---------- Entries shown ----------

import Literature.AnabelianGeometry.AbsoluteAnabelian.AbsTopII.InertiaGroupsLogPoints

/-!
# [AbsTopII] Prop 1.3 (x): the v2 predicate is the case `pt = id` of the v3 predicate (PROOF-ONLY)

S. Mochizuki, *Topics in Absolute Anabelian Geometry II* [AbsTopII] (bib `MochizukiAbsTopII2013`, kurims
manuscript `paper:url-585b8d0ad0d9`), §1 Prop 1.3 (x) p. 12.

No definition.  Bridges for FINDING F-L4t6g6-1 (abc-iut-L4-t6): `prop_1_3_x'_iff_forall_prop13x` — the
v2 predicate `Prop_1_3_x'` (`∀ τ : X.LogPointData`, label free) IS "every labelled section satisfies the
printed clauses", i.e. `Prop_1_3_x'' X id`; `prop_1_3_x''_of_prop_1_3_x'` — hence it implies the v3
predicate for EVERY family (the repair is the weaker, faithful direction; the converse fails by the
certificates of `Prop13xLabelScope.lean`); `prop_1_3_x''_of_isEmpty` — a datum with no log points
satisfies (x) vacuously (satisfiability floor).  Typed ≠ proved; nothing here bears on [IUTchIII] Cor 3.12.
-/

namespace Literature.AnabelianGeometry.AbsoluteAnabelian.AbsTopII.DPSCIndexData

universe u

variable (X : DPSCIndexData.{u})

/-- The v2 predicate is "EVERY labelled section satisfies the printed clauses".
[cite: MochizukiAbsTopII2013, Prop 1.3 (x) p.12] -/
theorem prop_1_3_x'_iff_forall_prop13x : X.Prop_1_3_x' ↔ ∀ τ : X.LogPointData, τ.Prop13x :=
  Iff.rfl

/-- … i.e. the case `pt = id` of the v3 predicate. [cite: MochizukiAbsTopII2013, Prop 1.3 (x) p.12] -/
theorem prop_1_3_x'_iff_prop_1_3_x''_id : X.Prop_1_3_x' ↔ X.Prop_1_3_x'' (id : X.LogPointData → _) :=
  Iff.rfl

/-- Hence the v2 predicate implies the v3 predicate for every family of log points (and is strictly
stronger: it is refuted by relabelling, `Prop13xLabelScope.lean`). [cite: MochizukiAbsTopII2013, Prop 1.3 (x) p.12] -/
theorem prop_1_3_x''_of_prop_1_3_x' (h : X.Prop_1_3_x') {L : Type u} (pt : L → X.LogPointData) :
    X.Prop_1_3_x'' pt :=
  fun l => h (pt l)

/-- Satisfiability floor: with no log points the v3 predicate holds vacuously.
[cite: MochizukiAbsTopII2013, Prop 1.3 (x) p.12] -/
theorem prop_1_3_x''_of_isEmpty {L : Type u} [IsEmpty L] (pt : L → X.LogPointData) :
    X.Prop_1_3_x'' pt :=
  fun l => isEmptyElim l

end Literature.AnabelianGeometry.AbsoluteAnabelian.AbsTopII.DPSCIndexData
/-- **A degenerate zero is the only resonant class.** Off the diagonal, if `a` is a zero of
`Ω(k₁, ·, k₃)` with `∂₂Ω = v(a) - v(k₁ + a - k₃) = 0`, every zero is congruent to `a`.
[folklore] -/
theorem modEq_of_velocity_eq (hω : 0 < ω₂) {k₁ k₃ a b : ℝ} (ht : ∀ n : ℤ, k₃ - k₁ ≠ n * (2 * π))
    (ha : resonanceFn ω₂ k₁ a k₃ = 0) (hb : resonanceFn ω₂ k₁ b k₃ = 0)
    (hv : groupVelocity ω₂ a = groupVelocity ω₂ (k₁ + a - k₃)) :
    ∃ n : ℤ, b - a = n * (2 * π) := by
  rw [resonanceFn_eq_symm, sub_eq_zero] at ha hb
  have e1 : a - (k₃ - k₁) / 2 + (k₃ - k₁) / 2 = a := by ring
  have e2 : a - (k₃ - k₁) / 2 - (k₃ - k₁) / 2 = k₁ + a - k₃ := by ring
  have hv' : groupVelocity ω₂ (a - (k₃ - k₁) / 2 + (k₃ - k₁) / 2) =
      groupVelocity ω₂ (a - (k₃ - k₁) / 2 - (k₃ - k₁) / 2) := by rw [e1, e2]; exact hv
  have h := modEq_of_velocity_eq_symm hω (sin_half_ne_zero ht) (hb.trans ha.symm) hv'
  have e : b - (k₃ - k₁) / 2 - (a - (k₃ - k₁) / 2) = b - a := by ring
  simpa only [e] using h

/-- **A non-degenerate zero has a partner class.** If `a` is a zero of `Ω(k₁, ·, k₃)` with
`v(a) ≠ v(k₁ + a - k₃)` then there is a zero not congruent to `a` mod `2π`. [folklore] -/
theorem exists_other_zero (hω : 0 < ω₂) {k₁ k₃ a : ℝ} (ha : resonanceFn ω₂ k₁ a k₃ = 0)
    (hv : groupVelocity ω₂ a ≠ groupVelocity ω₂ (k₁ + a - k₃)) :
    ∃ b, resonanceFn ω₂ k₁ b k₃ = 0 ∧ ∀ n : ℤ, b - a ≠ n * (2 * π) :=
  exists_zero_not_modEq (F := fun q => resonanceFn ω₂ k₁ q k₃) (continuous_resonanceFn₂ hω k₁ k₃)
    (fun q => resonanceFn_add_two_pi₂ ω₂ k₁ q k₃) ha (hasDerivAt_resonanceFn hω k₁ a k₃)
    (sub_ne_zero.2 hv)

end Branch

open Branch in
/-- **GA, part A (two-root algebra of the resonant set).** For `ω₂ > 0` and any `k₁, k₃`: off the
diagonal `k₃ - k₁ ∉ 2πℤ`, among three zeros of `Ω(k₁, ·, k₃)` two are congruent mod `2π`, and a
degenerate zero (`v(a) = v(k₁ + a - k₃)`) is congruent to every zero; a non-degenerate zero has a
partner zero in another class. [folklore] -/
theorem stub_branchStructure_partA :
    ∀ ω₂ : ℝ, 0 < ω₂ → ∀ k₁ k₃ : ℝ, ((∀ n : ℤ, k₃ - k₁ ≠ n * (2 * π)) → ∀ a b c : ℝ, resonanceFn ω₂ k₁ a k₃ = 0 → resonanceFn ω₂ k₁ b k₃ = 0 → resonanceFn ω₂ k₁ c k₃ = 0 → (∃ n : ℤ, b - a = n * (2 * π)) ∨ (∃ n : ℤ, c - a = n * (2 * π)) ∨ (∃ n : ℤ, c - b = n * (2 * π))) ∧ ((∀ n : ℤ, k₃ - k₁ ≠ n * (2 * π)) → ∀ a b : ℝ, resonanceFn ω₂ k₁ a k₃ = 0 → resonanceFn ω₂ k₁ b k₃ = 0 → groupVelocity ω₂ a = groupVelocity ω₂ (k₁ + a - k₃) → ∃ n : ℤ, b - a = n * (2 * π)) ∧ (∀ a : ℝ, resonanceFn ω₂ k₁ a k₃ = 0 → groupVelocity ω₂ a ≠ groupVelocity ω₂ (k₁ + a - k₃) → ∃ b : ℝ, resonanceFn ω₂ k₁ b k₃ = 0 ∧ ∀ n : ℤ, b - a ≠ n * (2 * π)) :=
  fun _ hω _ _ =>
    ⟨fun ht _ _ _ ha hb hc => two_classes hω ht ha hb hc,
      fun ht _ _ ha hb hv => modEq_of_velocity_eq hω ht ha hb hv,
      fun _ ha hv => exists_other_zero hω ha hv⟩

end Summit.AtomisticToContinuum.FouriersLaw.Theorems.FGRGap.FoldJetRigidity

end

----------

** Description of the task **
Repeat exactly the lines above from the one with "label free) IS" up to and including the one with "predicate for EVERY family (the". No other line belongs in the reply.

** Reply **
v2 predicate `Prop_1_3_x'` (`∀ τ : X.LogPointData`, label free) IS "every labelled section satisfies the
printed clauses", i.e. `Prop_1_3_x'' X id`; `prop_1_3_x''_of_prop_1_3_x'` — hence it implies the v3
predicate for EVERY family (the repair is the weaker, faithful direction; the converse fails by the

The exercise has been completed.